Dieu dit dans le Saint Coran, Sourate Al Imran, verset 26 : Dis : « Ô Allah, Maître de l’autorité absolue. Tu donnes l’autorité à qui Tu veux, et Tu arraches l’autorité à qui Tu veux; et Tu donnes la puissance à qui Tu veux, et Tu humilies qui Tu veux. Le bien est en Ta main et Tu es Omnipotent « .

Ce verset est un rappel aux uns et aux autres, pour savoir et accepter de bon cœur, que c’est Dieu seul, Maître absolu du Pouvoir, qui donne le pouvoir à qui Il veut et quand Il veut.

Ce verset est aussi un appel à la raison, un appel à la tolérance, un appel à l’apaisement, un appel à la paix et à l’apaisement des cœurs, en ce moment si crucial de la vie de notre jeune démocratie.

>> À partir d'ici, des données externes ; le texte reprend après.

import Mathlib

/-!
# Extension of characters from an open subgroup of a topological abelian group
(kernel witness for the second half of the standard fact (A3)(b))

Blind cell `pub-hodge-repro2`, seat p4, Tier-5 support. README §8(d): this file uses an
L-value-free non-vanishing device: NO (a kernel check of a standard fact already on the cell's
record).

The standard fact (A3)(b) of `route/T5-route-2.md` §N5.11.7 (owner route-2, sub-step N5; used in
Lemma N5.L4(iv) and in Theorem N5.T3's descent) reads: «characters of a subgroup of a finite
abelian group extend to the group (restriction is surjective), and a continuous character of an
open subgroup of finite index of a locally compact abelian group extends to a continuous character
of the group (ℂ^× is divisible)». The finite half is `T5CharacterExtension.lean` (p390582). This
file kernel-checks the second half — and shows that neither finite index nor local compactness is
needed:

* `exists_extension` — for an abelian group `G`, a subgroup `H` and a target abelian group `Q`
  that is `ℤ`-rootable (every element has `n`-th roots for every `n ≠ 0`, i.e. divisible), every
  character `χ : H →* Q` extends to `G` (Baer's criterion: a divisible abelian group is an
  injective `ℤ`-module — Mathlib's `Module.Baer.of_divisible` + `extension_property_addMonoidHom`);
* `exists_continuous_extension` — if moreover `G` is a topological group, `H` is OPEN and `χ` is
  continuous, the extension can be taken continuous (a homomorphism continuous at `1` is
  continuous, and `H` is a neighbourhood of `1`);
* the instances `RootableBy ℂˣ ℕ`, `RootableBy ℂˣ ℤ` (ℂ algebraically closed) and
  `RootableBy Circle ℕ`, `RootableBy Circle ℤ` (unit-modulus roots), so the theorems apply to
  `ℂ^×`-valued characters (`exists_continuous_extension_units`) and to UNITARY characters
  (`exists_continuous_extension_circle`) — the latter is the form used for the characters of
  `E¹(O_v)` / `E¹_v`.

Mathlib only; no sorry; axioms ⊆ {propext, Classical.choice, Quot.sound}.
-/

namespace Summit.Ventures.HodgeRepro2.T5ContinuousCharacterExtension

open Function

/-! ### Roots in `ℂˣ` and in the circle group -/

/-- A non-zero complex number has a non-zero `n`-th root for every `n ≠ 0`. -/
theorem exists_pow_eq_units (u : ℂˣ) {n : ℕ} (hn : n ≠ 0) : ∃ r : ℂˣ, r ^ n = u := by
  obtain ⟨z, hz⟩ := IsAlgClosed.exists_pow_nat_eq (u : ℂ) (Nat.pos_of_ne_zero hn)
  have hz0 : z ≠ 0 := by
    intro h
    rw [h, zero_pow hn] at hz
    exact u.ne_zero hz.symm
  exact ⟨Units.mk0 z hz0, Units.ext (by simp [hz])⟩

/-- `ℂˣ` is `ℕ`-rootable (every element has `n`-th roots for `n ≠ 0`). -/
noncomputable instance instRootableByUnitsNat : RootableBy ℂˣ ℕ where
  root u n := if hn : n = 0 then 1 else Classical.choose (exists_pow_eq_units u hn)
  root_zero u := by simp
  root_cancel {n} u hn := by
    simp only [dif_neg hn]
    exact Classical.choose_spec (exists_pow_eq_units u hn)

/-- `ℂˣ` is `ℤ`-rootable (divisible). -/
noncomputable instance instRootableByUnitsInt : RootableBy ℂˣ ℤ :=
  Group.rootableByIntOfRootableByNat ℂˣ

/-- A unit-modulus complex number has a unit-modulus `n`-th root for every `n ≠ 0`. -/
theorem exists_pow_eq_circle (z : Circle) {n : ℕ} (hn : n ≠ 0) : ∃ r : Circle, r ^ n = z := by
  obtain ⟨w, hw⟩ := IsAlgClosed.exists_pow_nat_eq (z : ℂ) (Nat.pos_of_ne_zero hn)
  have hnorm : ‖w‖ = 1 := by
    have h1 : ‖w‖ ^ n = 1 := by rw [← norm_pow, hw, Circle.norm_coe]
    exact (pow_eq_one_iff_of_nonneg (norm_nonneg w) hn).mp h1
  refine ⟨⟨w, mem_sphere_zero_iff_norm.2 hnorm⟩, Circle.ext ?_⟩
  rw [Circle.coe_pow]
  exact hw

/-- The circle group is `ℕ`-rootable. -/
noncomputable instance instRootableByCircleNat : RootableBy Circle ℕ where
  root z n := if hn : n = 0 then 1 else Classical.choose (exists_pow_eq_circle z hn)
  root_zero z := by simp
  root_cancel {n} z hn := by
    simp only [dif_neg hn]
    exact Classical.choose_spec (exists_pow_eq_circle z hn)

/-- The circle group is `ℤ`-rootable (divisible). -/
noncomputable instance instRootableByCircleInt : RootableBy Circle ℤ :=
  Group.rootableByIntOfRootableByNat Circle

/-! ### The algebraic extension theorem (Baer) -/

section Algebraic

variable {Q : Type*} [CommGroup Q] [RootableBy Q ℤ]

/-- A `ℤ`-rootable commutative group, written additively, is `ℤ`-divisible. -/
noncomputable instance instDivisibleByAdditive : DivisibleBy (Additive Q) ℤ where
  div a n := Additive.ofMul (RootableBy.root (Additive.toMul a) n)
  div_zero a := by simp [RootableBy.root_zero]
  div_cancel {n} a hn := by
    apply Additive.toMul.injective
    rw [toMul_zsmul, toMul_ofMul, RootableBy.root_cancel _ hn]

/-- A `ℤ`-rootable commutative group is an injective `ℤ`-module (Baer's criterion). -/
theorem baer_additive : Module.Baer ℤ (Additive Q) :=
  Module.Baer.of_divisible (Additive Q)

variable {G : Type*} [CommGroup G]

/-- THE STANDARD FACT (A3)(b), algebraic half, for any abelian group `G` and any subgroup `H`:
every character `χ : H →* Q` with values in a divisible abelian group `Q` (e.g. `ℂˣ`, the circle)
extends to a character of `G`. -/
theorem exists_extension (H : Subgroup G) (χ : H →* Q) : ∃ ψ : G →* Q, ∀ h : H, ψ h = χ h := by
  have hinj : Injective (MonoidHom.toAdditive H.subtype) := by
    intro a b hab
    exact Additive.toMul.injective (Subtype.val_injective hab)
  obtain ⟨ψ', hψ'⟩ := (baer_additive (Q := Q)).extension_property_addMonoidHom
    (MonoidHom.toAdditive H.subtype) hinj (MonoidHom.toAdditive χ)
  refine ⟨MonoidHom.toAdditive.symm ψ', fun h => ?_⟩
  have := DFunLike.congr_fun hψ' (Additive.ofMul h)
  exact this

end Algebraic

/-! ### The continuous extension theorem -/

section Continuous

variable {G : Type*} [CommGroup G] [TopologicalSpace G] [IsTopologicalGroup G]
variable {Q : Type*} [CommGroup Q] [TopologicalSpace Q] [ContinuousMul Q]

/-- A homomorphism `ψ : G →* Q` that is continuous on an OPEN subgroup `H` is continuous
(continuity at `1` suffices for a homomorphism of topological groups). -/
theorem continuous_of_continuousOn_open_subgroup (H : Subgroup G) (hH : IsOpen (H : Set G))
    (ψ : G →* Q) (hψ : ContinuousOn ψ (H : Set G)) : Continuous ψ :=
  continuous_of_continuousAt_one ψ (hψ.continuousAt (hH.mem_nhds H.one_mem))

variable [RootableBy Q ℤ]

/-- THE STANDARD FACT (A3)(b), continuous half: a continuous character of an OPEN subgroup `H` of a
topological abelian group `G`, with values in a divisible topological abelian group `Q`, extends to
a continuous character of `G`. Neither finite index nor local compactness is needed. -/
theorem exists_continuous_extension (H : Subgroup G) (hH : IsOpen (H : Set G)) (χ : H →* Q)
    (hχ : Continuous χ) : ∃ ψ : G →* Q, Continuous ψ ∧ ∀ h : H, ψ h = χ h := by
  obtain ⟨ψ, hψ⟩ := exists_extension H χ
  refine ⟨ψ, continuous_of_continuousOn_open_subgroup H hH ψ ?_, hψ⟩
  rw [continuousOn_iff_continuous_restrict]
  have hrestr : (H : Set G).restrict ψ = χ := funext fun h => hψ h
  rw [hrestr]
  exact hχ

end Continuous

/-- The `ℂˣ`-valued form: a continuous character of an open subgroup extends continuously. -/
theorem exists_continuous_extension_units {G : Type*} [CommGroup G] [TopologicalSpace G]
    [IsTopologicalGroup G] (H : Subgroup G) (hH : IsOpen (H : Set G)) (χ : H →* ℂˣ)
    (hχ : Continuous χ) : ∃ ψ : G →* ℂˣ, Continuous ψ ∧ ∀ h : H, ψ h = χ h :=
  exists_continuous_extension H hH χ hχ

/-- The UNITARY form: a continuous unitary character of an open subgroup extends to a continuous
unitary character of the group. -/
theorem exists_continuous_extension_circle {G : Type*} [CommGroup G] [TopologicalSpace G]
    [IsTopologicalGroup G] (H : Subgroup G) (hH : IsOpen (H : Set G)) (χ : H →* Circle)
    (hχ : Continuous χ) : ∃ ψ : G →* Circle, Continuous ψ ∧ ∀ h : H, ψ h = χ h :=
  exists_continuous_extension H hH χ hχ

/-- The finite-index form of the [A]-statement is the special case (finite index is not used). -/
theorem exists_continuous_extension_of_finiteIndex {G : Type*} [CommGroup G] [TopologicalSpace G]
    [IsTopologicalGroup G] (H : Subgroup G) [H.FiniteIndex] (hH : IsOpen (H : Set G))
    (χ : H →* ℂˣ) (hχ : Continuous χ) : ∃ ψ : G →* ℂˣ, Continuous ψ ∧ ∀ h : H, ψ h = χ h :=
  exists_continuous_extension H hH χ hχ

end Summit.Ventures.HodgeRepro2.T5ContinuousCharacterExtension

En effet, à la veille de ces échéances électorales si importantes pour la vie de notre pays, il paraît judicieux d’inviter les uns et les autres à cultiver davantage la tolérance et le fair-play politique.

Les élections du 21 février prochain doivent se faire dans le calme, la paix et en toute sécurité, sans violence ni le moindre acte de vandalisme. Ces élections, tout le monde les veut apaisées, justes, crédibles, honnêtes et transparentes.

Pour y parvenir, il nous faut promouvoir un comportement citoyen modèle, celui-là qui démarque par son sens élevé de civisme et de patriotisme. Le Niger, ne l’oublions pas, est notre bien commun et il nous appartient, tous et chacun, de contribuer à son édification. C’est pourquoi, au-delà de la victoire de son candidat ou de son parti, tout citoyen nigérien responsable et fier de sa Patrie doit se garder de poser le moindre acte susceptible de détruire les remparts de la cohésion sociale et de l’édifice national.
Il faut se combattre démocratiquement, programmes contre programmes, sans haine et sans rancune afin que le peuple nigérien, seul juge souverain, fasse son choix en toute responsabilité et sur la base de la pertinence des projets et la force des arguments développés par les candidats.

Il faut donc un dépassement de soi, l’élévation d’esprit pour la préservation de l’intérêt national.
Notre commune destinée nous recommande d’accepter les résultats des urnes, tels que proclamés par les instances électorales et de faire recours aux voies judiciaires en cas de contestation. Oui à la primauté de la raison sur la passion, oui à l’amour de la paix, oui à la culture de l’unité nationale.

Ces notions de paix, de tolérance, d’unité nationale et de patriotisme sont énormément importantes, énormément cruciales pour un pays comme le nôtre, particulièrement en cette veille d’élections générales, où les esprits semblent être surchauffés. Accepter les règles du jeu démocratique en se fiant au verdict des urnes, dans le respect mutuel; jouer le jeu de l’apaisement et de la tolérance, etc. Telle doit être la règle d’or pour chaque Nigérien soucieux de la préservation de la quiétude sociale, tout au long des scrutins qui s’annoncent.

Alors, évitons les faux fuyants, les spéculations sans fondements et les calculs égocentriques. A ce titre, il est souhaitable, voire nécessaire, que la classe politique, dans sa globalité, fasse preuve de retenue pour créer toutes les conditions propices à l’organisation des élections dans un climat d’apaisement général. Pour ce faire, les différents bords politiques en présence rendront un grand service au Niger et aux Nigériens, ainsi qu’à eux-mêmes, en se démarquant fortement des boutefeux. Aussi, pendant que les différents acteurs politiques sillonneront les villes et villages du Niger, pour mobiliser les électeurs, ils doivent aussi saisir l’opportunité des meetings et autres rassemblements pour livrer quelques messages axés sur l’éducation civique des militants.

Car, ne le perdons jamais de vue, au bout du processus électoral, la plus grande victoire, pour le peuple dans son ensemble, sera de sortir la tête haute avec des élections bien réussies et sans anicroches. Et ça, nous avons déjà prouvé au Niger, que nous savons le faire. Qui a déjà dit qu’au Niger, nous n’avons que notre démocratie à vendre aux yeux du monde extérieur qui nous observe ?
C’est le cas de lui donner une fois de plus raison.